21      We need not engage in a harmless error analysis.  Jody does not attempt to address Estate of Smith.  There, the court expressly held that the circuit court was authorized under Wis. Stat. § 806.07(1)(h) to reconsider its initial findings of fact, conclusions of law, and judgment in order to correct “mere error by the trial court,” even though the time for acting under Wis. Stat. § 805.17(3) had expired.[4]  Id. at 672-73, 676-77; see also § 806.07(1)(a).  Arguments not refuted are deemed conceded.  Charolais Breeding Ranches, Ltd. v. FPC Secs. Corp., 90 Wis. 2d 97, 109, 279 N.W.2d 493 (Ct. App. 1979). 
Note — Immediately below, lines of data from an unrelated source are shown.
import Mathlib
import Summits.Ventures.HodgeRepro2.T5RecordLatticeModelOutsideDiscriminant
import Summits.Ventures.HodgeRepro2.T5DeltaTwistTensor

/-!
# THE LATTICE OF THE DUAL PAIR `V ⊗ W`: `𝒪_w^{ι × κ}` IS `ψ_w`-SELF-DUAL FOR THE KRONECKER GRAM MATRIX `H ⊗ₖ S`

Tier-5 support N3 / §G-N4.2 (seat p3, gen 85). The lattice model of the Weil representation of the dual pair
`(U(V), U(W))` (MVW Chapter 5, the standing hypothesis «`L_i ⊂ W_i` autodual», §N3.10.3 (u3)/(u4)) lives on the
SYMPLECTIC space `V ⊗_E W` (the `F`-form `Tr_{E/F}(⟨·,·⟩_V ⊗ ⟨·,·⟩_W)`) and its lattice `L_V ⊗ L_W`. Writing
`V = E^ι` with Gram matrix `H` and `W = E^κ` with Gram matrix `S` (hermitian or skew-hermitian), the tensor
product in the basis `e_i ⊗ f_j` is `E^{ι × κ}` with the KRONECKER Gram matrix `H ⊗ₖ S`, and self-duality of
`L_V ⊗ L_W = 𝒪_w^{ι × κ}` for the character `ψ_w = ψ ∘ Tr` of the symplectic form is exactly the `ψ_w`-self-duality
of `𝒪_w^{ι × κ}` for `H ⊗ₖ S` in the sense of files 329–331 (file 90 `T5DeltaTwistTensor` carries the symplectic
form itself: `traceGram (H ⊗ₖ S) z z' = gram z z' + star (gram z z')` with `gram M x y = star x ⬝ᵥ (M *ᵥ y) =
sesqForm Mᵀ y x`, alternating for `H` hermitian and `S` skew-hermitian — `traceGram_self`; its `isUnit_kronecker`
is reused here). This file puts the LATTICE in the kernel:

* **`isUnit_det_kronecker`** — `det (H ⊗ₖ S) = det H ^ |κ| · det S ^ |ι|` is a unit when both are;
  **`notMem_badSet_kronecker`** / **`badSet_kronecker_subset`** — a place good for `H` and for `S` is good for
  `H ⊗ₖ S` (`(H ⊗ₖ S)⁻¹ = H⁻¹ ⊗ₖ S⁻¹`, entries are products);
* **`dualLattice_stdLattice_kronecker_eq`** — the form-dual of `𝒪_w^{ι × κ}` for `H ⊗ₖ S` is itself at every
  such place; **`forall_addChar_kronecker_iff_mem_stdLattice`** — and so is its `ψ`-dual for every continuous
  non-trivial `ψ` of conductor exponent `0`;
* **`forall_recordChar_kronecker_iff_mem_stdLattice`** — THE RECORD: for integral unimodular `M_V`, `M_W` over
  `𝓞_K` (`K` any number field, the CM field of the lane), every place `v` of `K⁺` with `disc K ∉ v`, every `w ∣ v`
  and every star preserving integrality, `𝒪_w^{ι × κ}` is `ψ_w`-self-dual for the Kronecker Gram matrix — the
  lattice `L_V ⊗ L_W` of the dual pair is self-dual at every place outside `disc K`.

Nothing here is a statement about (P), theta lifts or L-values. §8(d): uses an L-value-free non-vanishing
device: NO.
-/

open IsDedekindDomain IsDedekindDomain.HeightOneSpectrum NumberField Matrix
open scoped Kronecker
open Summit.Ventures.HodgeRepro2.T5AdditiveConductor Summit.Ventures.HodgeRepro2.T5UnitaryGroupIsometry
  Summit.Ventures.HodgeRepro2.T5ConductorDualBall Summit.Ventures.HodgeRepro2.T5ConductorDualLattice
  Summit.Ventures.HodgeRepro2.T5GlobalLatticeAlmostAll Summit.Ventures.HodgeRepro2.T5IntegralGramBadSet
  Summit.Ventures.HodgeRepro2.T5ConductorZeroCharacter

namespace Summit.Ventures.HodgeRepro2.T5DualPairLatticeKronecker

section Kronecker

variable {L : Type*} [Field L] [NumberField L] {ι κ : Type*} [Fintype ι] [DecidableEq ι] [Fintype κ]
  [DecidableEq κ]

omit [Fintype ι] [DecidableEq ι] [Fintype κ] [DecidableEq κ] in
/-- A ring homomorphism commutes with the Kronecker product. -/
theorem map_kronecker {R R' : Type*} [CommRing R] [CommRing R'] (f : R →+* R') (A : Matrix ι ι R)
    (B : Matrix κ κ R) : (A ⊗ₖ B).map f = A.map f ⊗ₖ B.map f := by
  ext ⟨i₁, i₂⟩ ⟨j₁, j₂⟩
  simp [kroneckerMap_apply, Matrix.map_apply, map_mul]

omit [NumberField L] in
/-- **`det (H ⊗ₖ S)` is a unit when `det H` and `det S` are** (file 90's `isUnit_kronecker`, `det_kronecker`). -/
theorem isUnit_det_kronecker {H : Matrix ι ι L} {S : Matrix κ κ L} (hH : IsUnit H.det) (hS : IsUnit S.det) :
    IsUnit (H ⊗ₖ S).det :=
  (Matrix.isUnit_iff_isUnit_det _).1 (T5DeltaTwistTensor.isUnit_kronecker hH hS)

/-- **A place good for `H` and for `S` is good for `H ⊗ₖ S`**: the entries of `H ⊗ₖ S` are the products
`H i₁ j₁ * S i₂ j₂`, and `(H ⊗ₖ S)⁻¹ = H⁻¹ ⊗ₖ S⁻¹` (`inv_kronecker`). -/
theorem notMem_badSet_kronecker {H : Matrix ι ι L} {S : Matrix κ κ L} {w : HeightOneSpectrum (𝓞 L)}
    (hH : w ∉ badSet H) (hS : w ∉ badSet S) : w ∉ badSet (H ⊗ₖ S) := by
  rintro ⟨⟨i₁, i₂⟩, ⟨j₁, j₂⟩, h | h⟩
  · apply h
    rw [kroneckerMap_apply, map_mul]
    exact IsLocalization.isInteger_mul (isInteger_of_notMem_badSet hH i₁ j₁) (isInteger_of_notMem_badSet hS i₂ j₂)
  · apply h
    rw [inv_kronecker, kroneckerMap_apply, map_mul]
    exact IsLocalization.isInteger_mul (isInteger_inv_of_notMem_badSet hH i₁ j₁)
      (isInteger_inv_of_notMem_badSet hS i₂ j₂)

/-- `badSet (H ⊗ₖ S) ⊆ badSet H ∪ badSet S`. -/
theorem badSet_kronecker_subset (H : Matrix ι ι L) (S : Matrix κ κ L) :
    badSet (H ⊗ₖ S) ⊆ badSet H ∪ badSet S := by
  intro w hw
  by_contra h
  rw [Set.mem_union, not_or] at h
  exact notMem_badSet_kronecker h.1 h.2 hw

/-- The bad set of `H ⊗ₖ S` is finite (it is anyway: `badSet_finite`). -/
theorem badSet_kronecker_finite (H : Matrix ι ι L) (S : Matrix κ κ L) : (badSet (H ⊗ₖ S)).Finite :=
  badSet_finite _

/-- **THE FORM-DUAL OF `𝒪_w^{ι × κ}` FOR `H ⊗ₖ S` IS ITSELF** at every place good for `H` and for `S`, for any star
on `L_w` preserving integrality (file `T5GlobalLatticeAlmostAll`). -/
theorem dualLattice_stdLattice_kronecker_eq (w : HeightOneSpectrum (𝓞 L)) [StarRing (w.adicCompletion L)]
    (hstar : ∀ x : w.adicCompletion L, IsLocalization.IsInteger (w.adicCompletionIntegers L) x →
      IsLocalization.IsInteger (w.adicCompletionIntegers L) (star x))
    {H : Matrix ι ι L} {S : Matrix κ κ L} (hH : IsUnit H.det) (hS : IsUnit S.det) (hwH : w ∉ badSet H)
    (hwS : w ∉ badSet S) :
    dualLattice (w.adicCompletionIntegers L) ((H ⊗ₖ S).map (algebraMap L (w.adicCompletion L)))
        (stdLattice (w.adicCompletionIntegers L)) =
      stdLattice (w.adicCompletionIntegers L) :=
  dualLattice_stdLattice_eq_of_notMem_badSet w hstar (isUnit_det_kronecker hH hS) (notMem_badSet_kronecker hwH hwS)

/-- **`𝒪_w^{ι × κ}` IS `ψ`-SELF-DUAL FOR `H ⊗ₖ S`** at every place good for `H` and for `S`, for every continuous
non-trivial `ψ : L_w → S¹` of conductor exponent `0` and any star preserving integrality (file 329). -/
theorem forall_addChar_kronecker_iff_mem_stdLattice (w : HeightOneSpectrum (𝓞 L))
    [StarRing (w.adicCompletion L)] (ψ : AddChar (w.adicCompletion L) Circle) (hψ : Continuous ψ)
    (hne : ∃ y, ψ y ≠ 1)
    (h0 : conductorExp ψ (Valued.v : Valuation (w.adicCompletion L) (WithZero (Multiplicative ℤ))) = 0)
    (hstar : ∀ x : w.adicCompletion L, IsLocalization.IsInteger (w.adicCompletionIntegers L) x →
      IsLocalization.IsInteger (w.adicCompletionIntegers L) (star x))
    {H : Matrix ι ι L} {S : Matrix κ κ L} (hH : IsUnit H.det) (hS : IsUnit S.det) (hwH : w ∉ badSet H)
    (hwS : w ∉ badSet S) (x : ι × κ → w.adicCompletion L) :
    (∀ y ∈ stdLattice (w.adicCompletionIntegers L),
      ψ (sesqForm ((H ⊗ₖ S).map (algebraMap L (w.adicCompletion L))) x y) = 1) ↔
      x ∈ stdLattice (w.adicCompletionIntegers L) :=
  forall_addChar_iff_mem_stdLattice_of_notMem_badSet w ψ hψ hne h0 hstar (isUnit_det_kronecker hH hS)
    (notMem_badSet_kronecker hwH hwS) x

end Kronecker

section Record

variable (K : Type*) [Field K] [NumberField K]
variable {ι κ : Type*} [Fintype ι] [DecidableEq ι] [Fintype κ] [DecidableEq κ]
variable (MV : Matrix ι ι (𝓞 K)) (hV : IsUnit MV.det) (MW : Matrix κ κ (𝓞 K)) (hW : IsUnit MW.det)

include hV hW in
/-- **The Kronecker product of two integral unimodular Gram matrices is good at every finite place.** -/
theorem notMem_badSet_mapMatrix_kronecker (w : HeightOneSpectrum (𝓞 K)) :
    w ∉ badSet ((algebraMap (𝓞 K) K).mapMatrix MV ⊗ₖ (algebraMap (𝓞 K) K).mapMatrix MW) :=
  notMem_badSet_kronecker (notMem_badSet_mapMatrix MV hV w) (notMem_badSet_mapMatrix MW hW w)

variable (vp : HeightOneSpectrum (𝓞 ℚ)) (v : HeightOneSpectrum (𝓞 (maximalRealSubfield K)))
  [v.asIdeal.LiesOver vp.asIdeal] (w : HeightOneSpectrum (𝓞 K)) [w.asIdeal.LiesOver v.asIdeal]

include hV hW in
/-- **THE LATTICE `L_V ⊗ L_W` OF THE DUAL PAIR IS `ψ_w`-SELF-DUAL AT EVERY PLACE OUTSIDE `disc K`**: for integral
unimodular Gram matrices `M_V`, `M_W` over `𝓞_K`, every place `v` of `K⁺` with `disc K ∉ v` above `v_p`, every
continuous non-trivial `ψ : ℚ_p → S¹` of conductor exponent `0`, every `w ∣ v` and every star on `K_w`
preserving integrality: `(∀ y ∈ 𝒪_w^{ι × κ}, ψ_w(⟨x, y⟩_{M_V ⊗ₖ M_W}) = 1) ⟺ x ∈ 𝒪_w^{ι × κ}`, with
`ψ_w = ψ ∘ Tr_{K⁺_v/ℚ_p} ∘ Tr_{K_w/K⁺_v}` (files 329 / 331). -/
theorem forall_recordChar_kronecker_iff_mem_stdLattice
    (h : ((discr K : ℤ) : 𝓞 (maximalRealSubfield K)) ∉ v.asIdeal)
    (ψ : AddChar (vp.adicCompletion ℚ) Circle) (hψ : Continuous ψ) (hne : ∃ y, ψ y ≠ 1)
    (h0 : conductorExp ψ (Valued.v : Valuation (vp.adicCompletion ℚ) (WithZero (Multiplicative ℤ))) = 0)
    [StarRing (w.adicCompletion K)]
    (hstar : ∀ z : w.adicCompletion K, IsLocalization.IsInteger (w.adicCompletionIntegers K) z →
      IsLocalization.IsInteger (w.adicCompletionIntegers K) (star z))
    (x : ι × κ → w.adicCompletion K) :
    (∀ y ∈ stdLattice (w.adicCompletionIntegers K),
      recordChar K vp v w ψ
        (sesqForm (((algebraMap (𝓞 K) K).mapMatrix MV ⊗ₖ (algebraMap (𝓞 K) K).mapMatrix MW).map
          (algebraMap K (w.adicCompletion K))) x y) = 1) ↔
      x ∈ stdLattice (w.adicCompletionIntegers K) :=
  forall_addChar_kronecker_iff_mem_stdLattice w (recordChar K vp v w ψ) (continuous_recordChar K vp v w ψ hψ)
    (exists_recordChar_ne_one K vp v w ψ hne) (conductorExp_recordChar_eq_zero K vp v w h ψ hψ hne h0) hstar
    (isUnit_det_mapMatrix MV hV) (isUnit_det_mapMatrix MW hW) (notMem_badSet_mapMatrix MV hV w)
    (notMem_badSet_mapMatrix MW hW w) x

end Record

end Summit.Ventures.HodgeRepro2.T5DualPairLatticeKronecker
                        By the Court.—Judgment and order affirmed.

This opinion will not be published.  See Wis. Stat. Rule 809.23(1)(b)5.

 


 



[1]  All references to the Wisconsin Statutes are to the 2011-12 version unless otherwise noted.

[2]  Wisconsin Stat. § 767.255 was renumbered in 2005 Wis. Act 443, § 109, to Wis. Stat. § 767.61.

[3]  Jody argues that the circuit court “failed to consider that Jeanne and Jody had been separated for at least two years before the divorce action was filed,” and further that the parties had previously filed for divorce but subsequently reconciled.  Jody argues that the marriage was “actually closer to a short term marriage,” given the history of the parties’ relationship.   We reject this argument.  The court specifically acknowledged the parties’ separation at the outset of its decision, and noted that the parties “worked together regarding their business and financial affairs” during the separation.  Jody fails to present us with a sufficient reason to upset the circuit court’s conclusion that, despite living apart for the last two years before the divorce, the marriage was “of moderate length” and “[a] lot of activity went on during the course of the marriage.”

[4]  We note that our supreme court in Estate of Smith, 82 Wis. 2d 667, 264 N.W.2d 239 (1978), addressed an earlier version of Wis. Stat. § 805.17(3), which had a ten-day and not a twenty-day time limit.  However, that difference is not pertinent on the facts of this case.